Its fantasyland to believe that the rest of the line up will float the news department, and the news group will go on its boring fair and unbiased way...somehow righteously rising above the din of clamoring for a prime demo to simply "report the news." That's leftover thinking form the 70's - before cable and the web.
You can't simply report the news. You have to sell the news - just like you have to sell everything else on TV. You can't support it without attracting an audience - next stop PBS, NPR, AM radio and that thrilling lineup.
You are going to see major turnover this year and next with the traditional evening news 60+ YO anchors moving on and magazine style newscasts moving in.
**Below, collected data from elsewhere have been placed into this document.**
import Summits.Ventures.GridStability.Models.InverterDVOC

/-!
# GridStability/Models/InverterDVOCNetwork — multi-converter dVOC network, quasi-steady-state reduced model `f^s_v̂`

Cell `gridfusion` (LADDER-GRIDFUSION, rung G3 «inverter models» = APEX LINE, director RULINGS 3 (1);
seat model-3; `plan/PARTITION.md` §0 row `Models/`). THREE COLUMNS: MODELLED column only — the
printed reduced-order model of `N` converters under dispatchable virtual oscillator control (dVOC)
coupled through a quasi-steady-state network, typed AS PRINTED on top of the one-converter block
`InverterDVOC.Dvoc` (p459525), with the structural facts an SOS certificate needs (NATIVELY
POLYNOMIAL, cubic, NO algebraic constraint; rotational symmetry; rest points = power set-point
tracking at nominal voltage). No declaration says that any converter or grid is stable; the printed
almost-global stability THEOREM of the source is quoted by locator, not asserted as a Lean fact.

## Source (read on the page; LaTeX extraction keeps the equation labels)

[cite: SuboticEtAl2021] I. Subotić, D. Groß, M. Colombino, F. Dörfler, *A Lyapunov framework for
nested dynamical systems on multiple time scales with application to converter-based power systems*,
IEEE TAC 66 (2021) 5909–5924 = arXiv:1911.08945 [corpus:paper:arxiv-1911.08945]:
* §II notation (chunk p0004): `R(θ) = [[cos θ, −sin θ], [sin θ, cos θ]]`, `J := R(π/2)` «an embedding
  of the complex imaginary unit into ℝ²», `M_n = I_n ⊗ M`;
* §V-A (chunk p0014): `N_c` converters, converter terminal voltages `v_k ∈ ℝ²` in a global `dq` frame
  rotating at `ω₀`; network admittance matrix `𝒴 := ℬ Z_T⁻¹ ℬᵀ` with `Z_T = R_T + ω₀ J L_T`
  (so every 2×2 block of `𝒴` is of the form `a I₂ + c J`); §V-B: injections `p_k := v_kᵀ i_{o,k}`,
  `q_k := v_kᵀ J i_{o,k}`, `i_o = ℬ i_t`;
* §VI-A (chunk p0016) eq. (closed.loop.r.f.hatv): `d/dt v̂ = η (𝒦 v̂ − ℛ(κ) ℬ i_t + η_a Φ(v̂) v̂)`,
  `𝒦 = diag(K_k)`, `K_k = (1/v_k*²) R(κ) [[p_k*, q_k*], [−q_k*, p_k*]]`, `Φ_k(v̂_k) = 1 − ‖v̂_k‖²/v_k*²`,
  `κ = tan⁻¹(ω₀ ρ)` (Assumption 3, uniform `ℓ/r = ρ`); «the term `K_k v_k − R(κ) i_{o,k}` can be
  interpreted in terms of power set-point tracking»;
* §VI-C (chunk p0017) eq. (ss.f.vhat): the REDUCED-ORDER model
  `f^s_v̂(v̂) := η (𝒦 v̂ − ℛ(κ) 𝒴 v̂ + η_a Φ(v̂) v̂)`, «obtained by assuming that the inner controls
  perfectly track their reference and that the transmission line dynamics are negligible … This is
  the setup considered in [Colombino et al. 2019]»; printed ADEQUACY window for this reduction:
  Condition 4 (η small against the line time constant ρ, chunk p0017), Conditions 5–6 (inner PI
  gains), Theorem 6 (chunk p0018) — quoted in MODEL-VALIDITY MV-6O, NOT typed as a fact here.

## What is typed, and the SOS verdict

`DvocNetwork N` (gains, set-points, the block-complex admittance `𝒴 ↔ (Yre, Yim)`), the network
current `(𝒴 v̂)_k`, the field `f^s` built from `Dvoc.dv₁/dv₂` (verbatim reuse of the one-converter
block with `i_{o,k} := (𝒴 v̂)_k`), injections `p_k, q_k`, solutions. PROVED: (i) `power_of_tracking`
— `R(κ) i = K_k v` forces `vᵀ i = p_k* ‖v‖²/v_k*²`, `vᵀ J i = q_k* ‖v‖²/v_k*²`, hence at a rest
configuration with `Φ_k = 0` the model delivers exactly `(p_k*, q_k*)` at `‖v̂_k‖ = v_k*`
(`rest_point`, `power_at_rest`); (ii) `field_rotate` — `f^s(ℛ(θ) v̂) = ℛ(θ) f^s(v̂)`: equilibria are
circles in the static frame, so a certificate must be stated for the orbit SET / in a co-rotating or
relative frame (the dVOC analogue of the reference-angle reduction). VERDICT: polynomial vector field
of degree 3 on `ℝ^{2N}`, NO equality constraints, `2N` variables; dense Gram basis for `−V̇` at
`V`-degree 2: `C(2N+2, 2)` (N = 3: 28, N = 5: 66, N = 10: 231) — versus `4N` variables + `N`
constraints, degree 4 for the droop microgrid with voltage dynamics (`InverterNetwork.lean`).
No parameter values (model-4 custody).
-/

noncomputable section

open Real Finset

namespace Summit.Ventures.GridStability.Models.InverterDVOC

/-! ## §0 One-converter complement: power delivered under set-point tracking -/

namespace Dvoc

variable (O : Dvoc)

/-- **Power set-point tracking** («the term `K_k v_k − R(κ) i_{o,k}` can be interpreted in terms of
power set-point tracking», [cite: SuboticEtAl2021, §VI-A]) made exact: if the output current
satisfies `R(κ) i = K v` (componentwise the hypotheses `h₁`, `h₂`, as in `rest_point`), then the
injections `p = vᵀ i` and `q = vᵀ J i` ([cite: SuboticEtAl2021, §V-B]) equal
`p* ‖v‖²/v*²` and `q* ‖v‖²/v*²` — the set-points scaled by the squared voltage ratio. Pure algebra
(`R(κ)` orthogonal). -/
theorem power_of_tracking {v₁ v₂ i₁ i₂ : ℝ}
    (h₁ : cos O.κ * i₁ - sin O.κ * i₂ = O.Kv₁ v₁ v₂)
    (h₂ : sin O.κ * i₁ + cos O.κ * i₂ = O.Kv₂ v₁ v₂) :
    v₁ * i₁ + v₂ * i₂ = O.pref * (v₁ ^ 2 + v₂ ^ 2) / O.vref ^ 2 ∧
      v₂ * i₁ - v₁ * i₂ = O.qref * (v₁ ^ 2 + v₂ ^ 2) / O.vref ^ 2 := by
  have sc := sin_sq_add_cos_sq O.κ
  simp only [Kv₁, Kv₂] at h₁ h₂
  constructor
  · linear_combination (v₁ * cos O.κ - v₂ * sin O.κ) * h₁ + (v₁ * sin O.κ + v₂ * cos O.κ) * h₂
      + (1 / O.vref ^ 2 * (v₁ * (O.pref * v₁ + O.qref * v₂) + v₂ * (-(O.qref * v₁) + O.pref * v₂))
        - v₁ * i₁ - v₂ * i₂) * sc
  · linear_combination (v₂ * cos O.κ + v₁ * sin O.κ) * h₁ + (v₂ * sin O.κ - v₁ * cos O.κ) * h₂
      + (1 / O.vref ^ 2 * (v₂ * (O.pref * v₁ + O.qref * v₂) - v₁ * (-(O.qref * v₁) + O.pref * v₂))
        - v₂ * i₁ + v₁ * i₂) * sc

/-- At nominal magnitude (`Φ(v) = 0`, i.e. `‖v‖ = v*`, `v* ≠ 0`) set-point tracking delivers EXACTLY
the set-points: `p = p*`, `q = q*`. -/
theorem power_at_rest (hv : O.vref ≠ 0) {v₁ v₂ i₁ i₂ : ℝ} (hΦ : O.phi v₁ v₂ = 0)
    (h₁ : cos O.κ * i₁ - sin O.κ * i₂ = O.Kv₁ v₁ v₂)
    (h₂ : sin O.κ * i₁ + cos O.κ * i₂ = O.Kv₂ v₁ v₂) :
    v₁ * i₁ + v₂ * i₂ = O.pref ∧ v₂ * i₁ - v₁ * i₂ = O.qref := by
  have hn : v₁ ^ 2 + v₂ ^ 2 = O.vref ^ 2 := (O.phi_eq_zero_iff hv v₁ v₂).1 hΦ
  have h2 : O.vref ^ 2 ≠ 0 := pow_ne_zero 2 hv
  obtain ⟨hp, hq⟩ := O.power_of_tracking h₁ h₂
  rw [hn, mul_div_assoc, div_self h2, mul_one] at hp hq
  exact ⟨hp, hq⟩

end Dvoc

/-! ## §1 The multi-converter reduced-order dVOC model `f^s_v̂` -/

/-- Parameters of the `N`-converter reduced-order dVOC model [cite: SuboticEtAl2021, §VI-A eq.
(closed.loop.r.f.hatv) with §VI-C eq. (ss.f.vhat)]: uniform gains `η, η_a > 0` and rotation angle
`κ = tan⁻¹(ω₀ρ)` (Assumption 3), per-converter set-points `p_k*, q_k*, v_k*`, and the network
admittance matrix `𝒴 = ℬ Z_T⁻¹ ℬᵀ ∈ ℝ^{2N×2N}` given by its 2×2 blocks `𝒴_{kj} = Yre_{kj} I₂ + Yim_{kj} J`
(real/imaginary parts of the complex reduced admittance; `J = R(π/2)`). MODELLED: inner voltage /
current loops ideal (`v = v̂`), line dynamics quasi-steady-state (`i_t = Z_T⁻¹ ℬᵀ v̂`), balanced,
averaged converters, constant dc voltage — MODEL-VALIDITY MV-6O (adequacy window = the source's
Conditions 4–6 / Theorem 6). -/
structure DvocNetwork (N : ℕ) where
  /-- synchronisation gain `η` -/
  η : ℝ
  /-- voltage-regulation gain `η_a` -/
  ηa : ℝ
  /-- rotation angle `κ = tan⁻¹(ω₀ ρ)` -/
  κ : ℝ
  /-- active-power set-points `p_k*` -/
  pref : Fin N → ℝ
  /-- reactive-power set-points `q_k*` -/
  qref : Fin N → ℝ
  /-- voltage-magnitude set-points `v_k*` -/
  vref : Fin N → ℝ
  /-- real parts of the admittance blocks, `𝒴_{kj} = Yre_{kj} I₂ + Yim_{kj} J` -/
  Yre : Matrix (Fin N) (Fin N) ℝ
  /-- imaginary parts of the admittance blocks -/
  Yim : Matrix (Fin N) (Fin N) ℝ

namespace DvocNetwork

variable {N : ℕ} (W : DvocNetwork N)

/-- Converter `k` as a one-converter dVOC block `InverterDVOC.Dvoc` (same `η, η_a, κ`; its own
set-points) — the diagonal block `K_k`, `Φ_k` of `𝒦`, `Φ`. -/
def unit (k : Fin N) : Dvoc where
  η := W.η
  ηa := W.ηa
  κ := W.κ
  pref := W.pref k
  qref := W.qref k
  vref := W.vref k

/-- State space: the stacked voltage references `v̂ = (v̂_1, …, v̂_N)`, `v̂_k = (x_k, y_k) ∈ ℝ²`, stored
as the pair of coordinate vectors `(x, y)`. -/
abbrev State (N : ℕ) : Type := (Fin N → ℝ) × (Fin N → ℝ)

/-- First component of the network current `i_{o,k} = (𝒴 v̂)_k = Σ_j (Yre_{kj} I₂ + Yim_{kj} J) v̂_j`,
with `J (a, b) = (−b, a)`: `Σ_j (Yre_{kj} x_j − Yim_{kj} y_j)` [cite: SuboticEtAl2021, §V-A, §VI-C]. -/
def netCur₁ (v : State N) (k : Fin N) : ℝ := ∑ j, (W.Yre k j * v.1 j - W.Yim k j * v.2 j)

/-- Second component of `(𝒴 v̂)_k`: `Σ_j (Yim_{kj} x_j + Yre_{kj} y_j)`. -/
def netCur₂ (v : State N) (k : Fin N) : ℝ := ∑ j, (W.Yim k j * v.1 j + W.Yre k j * v.2 j)

/-- First component of `f^s_v̂` at converter `k` [cite: SuboticEtAl2021, eq. (ss.f.vhat)]:
the one-converter block `Dvoc.dv₁` with the output current replaced by `(𝒴 v̂)_k`. Cubic polynomial
in the `2N` state variables. -/
def dv₁ (v : State N) (k : Fin N) : ℝ :=
  (W.unit k).dv₁ (v.1 k) (v.2 k) (W.netCur₁ v k) (W.netCur₂ v k)

/-- Second component of `f^s_v̂` at converter `k`. -/
def dv₂ (v : State N) (k : Fin N) : ℝ :=
  (W.unit k).dv₂ (v.1 k) (v.2 k) (W.netCur₁ v k) (W.netCur₂ v k)

/-- The reduced-order dVOC network field `f^s_v̂ : ℝ^{2N} → ℝ^{2N}`. -/
def field (v : State N) : State N := (fun k => W.dv₁ v k, fun k => W.dv₂ v k)

/-- Solutions of `d/dt v̂ = f^s_v̂(v̂)` on a time set `s` (tree convention). -/
def IsSolutionOn (γ : ℝ → State N) (s : Set ℝ) : Prop :=
  ∀ t ∈ s, HasDerivWithinAt γ (W.field (γ t)) s t

/-- Active power injection `p_k = v̂_kᵀ i_{o,k}` with the quasi-steady-state current
[cite: SuboticEtAl2021, §V-B]. Quadratic polynomial. -/
def pInj (v : State N) (k : Fin N) : ℝ := v.1 k * W.netCur₁ v k + v.2 k * W.netCur₂ v k

/-- Reactive power injection `q_k = v̂_kᵀ J i_{o,k}` (`J i = (−i₂, i₁)`). Quadratic polynomial. -/
def qInj (v : State N) (k : Fin N) : ℝ := v.2 k * W.netCur₁ v k - v.1 k * W.netCur₂ v k

/-! ## §2 Rest configurations = power set-point tracking at nominal voltage -/

/-- A configuration at which every converter is at nominal magnitude (`Φ_k = 0`) and tracks its
set-point map (`R(κ) (𝒴 v̂)_k = K_k v̂_k`) is a rest point of `f^s_v̂` (blockwise `Dvoc.rest_point`).
In the static `dq` frame such configurations come in circles (`field_rotate`). -/
theorem rest_point {v : State N}
    (hΦ : ∀ k, (W.unit k).phi (v.1 k) (v.2 k) = 0)
    (h₁ : ∀ k, cos W.κ * W.netCur₁ v k - sin W.κ * W.netCur₂ v k = (W.unit k).Kv₁ (v.1 k) (v.2 k))
    (h₂ : ∀ k, sin W.κ * W.netCur₁ v k + cos W.κ * W.netCur₂ v k = (W.unit k).Kv₂ (v.1 k) (v.2 k)) :
    W.field v = 0 := by
  refine Prod.ext ?_ ?_
  · funext k
    exact ((W.unit k).rest_point (hΦ k) (h₁ k) (h₂ k)).1
  · funext k
    exact ((W.unit k).rest_point (hΦ k) (h₁ k) (h₂ k)).2

/-- At such a rest configuration (with `v_k* ≠ 0`) the MODEL delivers exactly the dispatched powers:
`p_k = p_k*`, `q_k = q_k*` for every converter — the operating point of [cite: SuboticEtAl2021,
§V-B] is met by construction of `K_k` and `Φ_k`. -/
theorem power_at_rest (hv : ∀ k, W.vref k ≠ 0) {v : State N}
    (hΦ : ∀ k, (W.unit k).phi (v.1 k) (v.2 k) = 0)
    (h₁ : ∀ k, cos W.κ * W.netCur₁ v k - sin W.κ * W.netCur₂ v k = (W.unit k).Kv₁ (v.1 k) (v.2 k))
    (h₂ : ∀ k, sin W.κ * W.netCur₁ v k + cos W.κ * W.netCur₂ v k = (W.unit k).Kv₂ (v.1 k) (v.2 k))
    (k : Fin N) : W.pInj v k = W.pref k ∧ W.qInj v k = W.qref k := by
  have := (W.unit k).power_at_rest (hv k) (hΦ k) (h₁ k) (h₂ k)
  simpa [pInj, qInj, unit] using this

/-! ## §3 Rotational symmetry of `f^s_v̂` -/

/-- The global rotation `ℛ(θ) = I_N ⊗ R(θ)` acting on the stacked state:
`(x_k, y_k) ↦ (cos θ x_k − sin θ y_k, sin θ x_k + cos θ y_k)`. -/
def rotate (θ : ℝ) (v : State N) : State N :=
  (fun k => cos θ * v.1 k - sin θ * v.2 k, fun k => sin θ * v.1 k + cos θ * v.2 k)

/-- The network current is rotation-EQUIVARIANT (its blocks `a I₂ + c J` commute with `R(θ)`). -/
theorem netCur_rotate (θ : ℝ) (v : State N) (k : Fin N) :
    W.netCur₁ (rotate θ v) k = cos θ * W.netCur₁ v k - sin θ * W.netCur₂ v k ∧
      W.netCur₂ (rotate θ v) k = sin θ * W.netCur₁ v k + cos θ * W.netCur₂ v k := by
  constructor
  · simp only [netCur₁, netCur₂, rotate, Finset.mul_sum, ← Finset.sum_sub_distrib]
    exact Finset.sum_congr rfl fun j _ => by ring
  · simp only [netCur₁, netCur₂, rotate, Finset.mul_sum, ← Finset.sum_add_distrib]
    exact Finset.sum_congr rfl fun j _ => by ring

/-- The voltage error `Φ_k` is rotation-INVARIANT (`‖R(θ) v‖ = ‖v‖`). -/
theorem phi_rotate (θ : ℝ) (v : State N) (k : Fin N) :
    (W.unit k).phi (cos θ * v.1 k - sin θ * v.2 k) (sin θ * v.1 k + cos θ * v.2 k)
      = (W.unit k).phi (v.1 k) (v.2 k) := by
  have sc := sin_sq_add_cos_sq θ
  simp only [Dvoc.phi]
  congr 1
  congr 1
  linear_combination (v.1 k ^ 2 + v.2 k ^ 2) * sc

/-- **Rotational symmetry.** `f^s_v̂(ℛ(θ) v̂) = ℛ(θ) f^s_v̂(v̂)` for every angle `θ`: the reduced dVOC
field commutes with the global rotation (all of `K_k`, `R(κ)`, the blocks of `𝒴` commute with
`R(θ)`; `Φ_k` is invariant). Consequence for certificates: rest points are never isolated in the
static frame (whole `ℛ(θ)`-orbits), so an SOS/Lyapunov certificate for this model is a statement
about an invariant SET (or is posed in a frame co-rotating with one converter), exactly as the
printed result is stated «with respect to `𝒳^s(𝒮 ∩ 𝒜)`» [cite: SuboticEtAl2021, Thm. 6]. -/
theorem field_rotate (θ : ℝ) (v : State N) : W.field (rotate θ v) = rotate θ (W.field v) := by
  refine Prod.ext ?_ ?_
  · funext k
    obtain ⟨hc₁, hc₂⟩ := W.netCur_rotate θ v k
    have hΦ := W.phi_rotate θ v k
    simp only [field, dv₁, dv₂, rotate] at hc₁ hc₂ hΦ ⊢
    simp only [Dvoc.dv₁, Dvoc.dv₂, hc₁, hc₂]
    rw [hΦ]
    simp only [Dvoc.Kv₁, Dvoc.Kv₂, unit]
    ring
  · funext k
    obtain ⟨hc₁, hc₂⟩ := W.netCur_rotate θ v k
    have hΦ := W.phi_rotate θ v k
    simp only [field, dv₁, dv₂, rotate] at hc₁ hc₂ hΦ ⊢
    simp only [Dvoc.dv₁, Dvoc.dv₂, hc₁, hc₂]
    rw [hΦ]
    simp only [Dvoc.Kv₁, Dvoc.Kv₂, unit]
    ring

/-- Hence rotations carry rest points to rest points. -/
theorem field_rotate_eq_zero {v : State N} (h : W.field v = 0) (θ : ℝ) :
    W.field (rotate θ v) = 0 := by
  rw [W.field_rotate θ v, h]
  refine Prod.ext ?_ ?_ <;> funext k <;> simp [rotate]

end DvocNetwork

end Summit.Ventures.GridStability.Models.InverterDVOC

end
Nobody needs to wait until the once mighty "evening news" comes on anymore - storys are a day old by the time they get to the evening news, and you've heard them 3, 4, or 5 times already.
The recent Sadam story is the classic example. Not one of the major print outlets had it (don't even get me started on the waste of space newspapers are these days...) and TV was hours behind the web. Its a different world and these fossles and their "all news all the time" formula are going to dry up and quickly blow away.
Of course, this is one reporter's opinion....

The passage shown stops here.